▶ **What you will do**
Your answer should consist of the lines holding "layers", copied from the material below.

▶ **Record set**
------------------------------------------------------------------------

import Summits.CriticalPhenomena.PercolationContinuityZ3.Theorems.PercNearOneGluingNoHeavyQuantBandTwoBlobCells
import Summits.CriticalPhenomena.PercolationContinuityZ3.Theorems.PercNearOneGluingNoHeavyQuantLightTwoBlobDEC
import HarnessLib

/-!
# QUANT lane R8, T-DEC: the BAND PIECE of SL-λ* — part 4: **`LawDec.bandTwoBlobDEC_holds : BandTwoBlobDEC`** (census-1 g19 SLAMSTAR-G19 §2
# is a kernel theorem)

builds on p205010 (kernel theorem, internal audit signed; external expert review pending)

Support file (`--supports stmt-CriticalPhenomena-4575`), QUANT lane typer seat prim-quant-stmt (gen 24), rung R8 of
`run/shared/lean/prim/quant/LADDER.md`.  Theorems only, standard axioms, no sorries.  Parts 1–3: `…QuantBandTwoBlobFlow` (typed statement, flow
reduction `twoBlob_decAtT_of_bandFlow`), `…QuantBandTwoBlobPoly` (certificates), `…QuantBandTwoBlobCells` (`giant_C*`, `band_numerics_L/H`).

* `bandTwoBlob_decAtT_straddle` — `DECAtT x (bκ + ag) j″ (b + a) LAW2[b, x² + (1−x)κ; a, g]` for `a ≤ j″ < b + a` (`0 < κ < x ≤ g ≤ 1`,
  `2b ≤ bκ + ag`): the flow theorem with the numerics, the usage rates put in closed form by `usage_eq_light'/heavy'`, `usage0_eq_heavy`
  (typer g23); when `2b = T` the atom `b` is self-sufficient and `F₁ := 0` (the giant inequality only improves);
* **`bandTwoBlobDEC_holds : BandTwoBlobDEC`** — straddling layers by the above, layers `≥ a + b` by `lightTwoBlobDEC_holds` (typer g23).

CONSEQUENCE (census-1 g19 §2 (d), README V264 step 3): every component of the canonical (corner) flow of a DEC datum into a column `≤ λ*` is
LOCALLY sliceable — below (`lightTwoBlobDEC_holds`) / heavy (`slice_heavyPair_decAtT`) / far (`slice_farPair_decAtT`) / band (this file) —, so
the reduction of SL-λ* to pure window laws (Theorem A / A⁺ / B / C world) needs no pooling across pieces.

[this work]; DEC rules ARCH-TREES-G49 §2.2 / DEC-TAMP-G50 §3.1, flow normal form `…QuantLawDecFlows` (this lane).  Nothing here is cited as a
published result.  The gluing rows served [cite: KozmaNitzan2024, Conjecture 3 (p. 15)]; product measure [cite: Grimmett1999, §1.3 p. 10].
-/

noncomputable section

namespace Summit.CriticalPhenomena.PercolationContinuityZ3.Theorems

namespace Quant

open Finset

/-- the two-blob law `(1−u)(1−v)δ₀ + u(1−v)δ_a + (1−u)vδ_b + uvδ_{a+b}` evaluated at `h` (as in `…QuantBlobDecTwoLawParts`) -/
local notation3 "LAW2[" a ", " u ", " b ", " v ", " h "]" =>
  (1 - (u : ℝ)) * (1 - (v : ℝ)) * (if (h : ℕ) = 0 then (1 : ℝ) else 0)
    + (u : ℝ) * (1 - (v : ℝ)) * (if (h : ℕ) = (a : ℕ) then (1 : ℝ) else 0)
    + (1 - (u : ℝ)) * (v : ℝ) * (if (h : ℕ) = (b : ℕ) then (1 : ℝ) else 0)
    + (u : ℝ) * (v : ℝ) * (if (h : ℕ) = (a : ℕ) + (b : ℕ) then (1 : ℝ) else 0)

namespace LawDec

/-! ### The theorem -/

/-- **THE BAND PIECE AT A STRADDLING LAYER** (`a ≤ j″ < b + a`), in the `κ`-parametrisation: for `0 < x < 1`, `0 < κ < x`, `x ≤ g ≤ 1`,
`1 ≤ b`, `2b ≤ bκ + ag`: `DECAtT x (bκ + ag) j″ (b + a) LAW2[b, x² + (1−x)κ; a, g]`. [this work] -/
theorem bandTwoBlob_decAtT_straddle (x κ g : ℝ) (a b j'' : ℕ) (hx0 : 0 < x) (hx1 : x < 1) (hk0 : 0 < κ) (hkx : κ < x)
    (hxg : x ≤ g) (hg1 : g ≤ 1) (hb : 1 ≤ b) (hja : a ≤ j'') (hj : j'' < b + a)
    (hband : 2 * (b : ℝ) ≤ (b : ℝ) * κ + (a : ℝ) * g) :
    DECAtT x ((b : ℝ) * κ + (a : ℝ) * g) j'' (b + a) (fun h => LAW2[b, x ^ 2 + (1 - x) * κ, a, g, h]) := by
  have h1x : 0 < 1 - x := sub_pos.2 hx1
  have hb0 : (0 : ℝ) < b := by exact_mod_cast Nat.lt_of_lt_of_le Nat.zero_lt_one hb
  have hg0 : 0 < g := hx0.trans_le hxg
  have hgam : 0 < x ^ 2 + (1 - x) * κ := by nlinarith [mul_pos h1x hk0, pow_pos hx0 2]
  have hgam1 : x ^ 2 + (1 - x) * κ < 1 := by nlinarith [mul_lt_mul_of_pos_left hkx h1x]
  -- `b < a` (the band condition with `κ < 1`, `g ≤ 1`)
  have hab' : (b : ℝ) < a := by
    by_contra hn
    push Not at hn
    have ha0 : (0 : ℝ) ≤ a := Nat.cast_nonneg a
    nlinarith [mul_nonneg ha0 (sub_nonneg.2 hg1), mul_pos hb0 (sub_pos.2 (hkx.trans hx1))]
  have hab : b < a := by exact_mod_cast hab'
  have ha0 : (0 : ℝ) < a := hb0.trans hab'
  set T : ℝ := (b : ℝ) * κ + (a : ℝ) * g with hT
  have hT0 : 0 < T := by nlinarith [mul_pos hb0 hk0, mul_pos ha0 hg0]
  have hsT : T < (a : ℝ) + b := by nlinarith [mul_pos hb0 (sub_pos.2 (hkx.trans hx1)), mul_nonneg ha0.le (sub_nonneg.2 hg1)]
  have hT2a : T ≤ 2 * (a : ℝ) := by linarith
  -- the numerics (light or heavy side of the pair `(b, a)`), with the usage rates in closed form
  have main : ∃ F₁ F₂ : ℝ, 0 ≤ F₁ ∧ F₁ ≤ (x ^ 2 + (1 - x) * κ) * (1 - g) ∧ 0 ≤ F₂ ∧ F₂ ≤ (1 - (x ^ 2 + (1 - x) * κ)) * (1 - g) ∧
      (0 < F₂ → T < a) ∧ (2 * (b : ℝ) < T → usage x T j'' b a * F₁ + usage x T j'' 0 a * F₂ ≤ (1 - (x ^ 2 + (1 - x) * κ)) * g) ∧
      (usage x T j'' 0 a * F₂ ≤ (1 - (x ^ 2 + (1 - x) * κ)) * g) ∧
      x / (1 - x) * (((x ^ 2 + (1 - x) * κ) * (1 - g) - F₁) + ((1 - (x ^ 2 + (1 - x) * κ)) * (1 - g) - F₂))
        ≤ (x ^ 2 + (1 - x) * κ) * g := by
    -- the rate of the pair `(0, a)` (heavy: `x·a ≤ ag ≤ T`), needed only when `F₂ > 0`
    have hu2 : ∀ F₂ : ℝ, 0 ≤ F₂ → (0 < F₂ → T < a) →
        usage x T j'' 0 a * F₂ = T / ((a : ℝ) - T) * F₂ := by
      intro F₂ hF2 hF2c
      rcases hF2.eq_or_lt with hz | hpos
      · rw [← hz, mul_zero, mul_zero]
      · rw [usage0_eq_heavy x T j'' a hx0 hx1 hja hT0 (hF2c hpos) (by rw [hT]; nlinarith [mul_nonneg ha0.le (sub_nonneg.2 hxg)])]
    by_cases hside : T - 2 * (b : ℝ) ≤ x * ((a : ℝ) - b)
    · obtain ⟨F₁, F₂, hF1, hF1', hF2, hF2', hF2c, hmid, htop⟩ :=
        band_numerics_L x κ g a b hx0 hx1 hk0 hkx hxg hg1 hb0 hab' hband hside
      have hu1F2 := hu2 F₂ hF2 hF2c
      have hu1pos : 0 ≤ (x ^ 2 * ((a : ℝ) - b) + (1 - x) * (T - 2 * b)) / ((1 - x) * ((1 - x) * b + (1 + x) * a - T)) * F₁ :=
        mul_nonneg (div_nonneg (by nlinarith [mul_pos (pow_pos hx0 2) (sub_pos.2 hab')])
          (mul_nonneg h1x.le (by nlinarith [mul_pos hx0 (sub_pos.2 hab')]))) hF1
      refine ⟨F₁, F₂, hF1, hF1', hF2, hF2', hF2c, fun hlow => ?_, ?_, htop⟩
      · rw [usage_eq_light' x T j'' b a hx0 hx1 hja hlow (by linarith) hside, hu1F2]; exact hmid
      · rw [hu1F2]; linarith [hmid]
    · push Not at hside
      obtain ⟨F₁, F₂, hF1, hF1', hF2, hF2', hF2c, hmid, htop⟩ :=
        band_numerics_H x κ g a b hx0 hx1 hk0 hkx hxg hg1 hb0 hab' hband hside.le
      have hu1F2 := hu2 F₂ hF2 hF2c
      have hu1pos : 0 ≤ (T - 2 * (b : ℝ)) / ((b : ℝ) + a - T) * F₁ :=
        mul_nonneg (div_nonneg (by linarith) (by linarith)) hF1
      refine ⟨F₁, F₂, hF1, hF1', hF2, hF2', hF2c, fun hlow => ?_, ?_, htop⟩
      · rw [usage_eq_heavy' x T j'' b a hx0 hx1 hja hlow (by linarith) hside.le, hu1F2]; exact hmid
      · rw [hu1F2]; linarith [hmid]
  obtain ⟨F₁, F₂, hF1, hF1', hF2, hF2', hF2c, hmid, hmid0, htop⟩ := main
  by_cases hlow : 2 * (b : ℝ) < T
  · exact twoBlob_decAtT_of_bandFlow x (x ^ 2 + (1 - x) * κ) g T F₁ F₂ a b j'' hx0 hx1 hgam.le hgam1.le hg0.le hg1 hb hab hja hj
      hband hT2a hsT hF1 hF1' (fun _ => hlow) hF2 hF2' hF2c (hmid hlow) (by rw [if_pos hlow]; exact htop)
  · -- `2b = T`: the atom `b` is self-sufficient, nothing of it is shipped
    refine twoBlob_decAtT_of_bandFlow x (x ^ 2 + (1 - x) * κ) g T 0 F₂ a b j'' hx0 hx1 hgam.le hgam1.le hg0.le hg1 hb hab hja hj
      hband hT2a hsT le_rfl (mul_nonneg hgam.le (by linarith)) (fun h => absurd h (lt_irrefl 0)) hF2 hF2' hF2c
      (by rw [mul_zero, zero_add]; exact hmid0) ?_
    rw [if_neg hlow, zero_add]
    have hxx : 0 ≤ x / (1 - x) := (div_pos hx0 h1x).le
    have hrest : 0 ≤ (x ^ 2 + (1 - x) * κ) * (1 - g) - F₁ := sub_nonneg.2 hF1'
    nlinarith [mul_nonneg hxx hrest]

/-- **THE BAND PIECE IS A THEOREM** (census-1 g19, SLAMSTAR-G19 §2): `LawDec.BandTwoBlobDEC` holds — straddling layers `a ≤ j″ < a + b` by
`bandTwoBlob_decAtT_straddle`, layers `j″ ≥ a + b` by typer g23's `lightTwoBlobDEC_holds`. [this work] -/
theorem bandTwoBlobDEC_holds : BandTwoBlobDEC := by
  intro x γ g a b j'' hx0 hx1 hγ0 hγx hxg hg1 ha hb hja hband
  by_cases hj : a + b ≤ j''
  · exact lightTwoBlobDEC_holds x γ g a b j'' hx0 hx1 hγ0 hγx hxg hg1 ha hb hj
  · push Not at hj
    have h1x : 0 < 1 - x := sub_pos.2 hx1
    set κ := (γ - x ^ 2) / (1 - x) with hκ
    have hk0 : 0 < κ := div_pos (by linarith) h1x
    have hkx : κ < x := by rw [hκ, div_lt_iff₀ h1x]; nlinarith
    have hγ : γ = x ^ 2 + (1 - x) * κ := by rw [hκ]; field_simp; ring
    have hband' : 2 * (b : ℝ) ≤ (b : ℝ) * κ + (a : ℝ) * g := by
      have : (b : ℝ) * (2 - κ) ≤ (a : ℝ) * g := hband
      linarith
    have h := bandTwoBlob_decAtT_straddle x κ g a b j'' hx0 hx1 hk0 hkx hxg hg1 hb hja (by omega) hband'
    rw [hγ]
    exact h

end LawDec

end Quant

end Summit.CriticalPhenomena.PercolationContinuityZ3.Theorems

------------------------------------------------------------------------

▶ **Solution to this task**
* **`bandTwoBlobDEC_holds : BandTwoBlobDEC`** — straddling layers by the above, layers `≥ a + b` by `lightTwoBlobDEC_holds` (typer g23).
/-- **THE BAND PIECE IS A THEOREM** (census-1 g19, SLAMSTAR-G19 §2): `LawDec.BandTwoBlobDEC` holds — straddling layers `a ≤ j″ < a + b` by
`bandTwoBlob_decAtT_straddle`, layers `j″ ≥ a + b` by typer g23's `lightTwoBlobDEC_holds`. [this work] -/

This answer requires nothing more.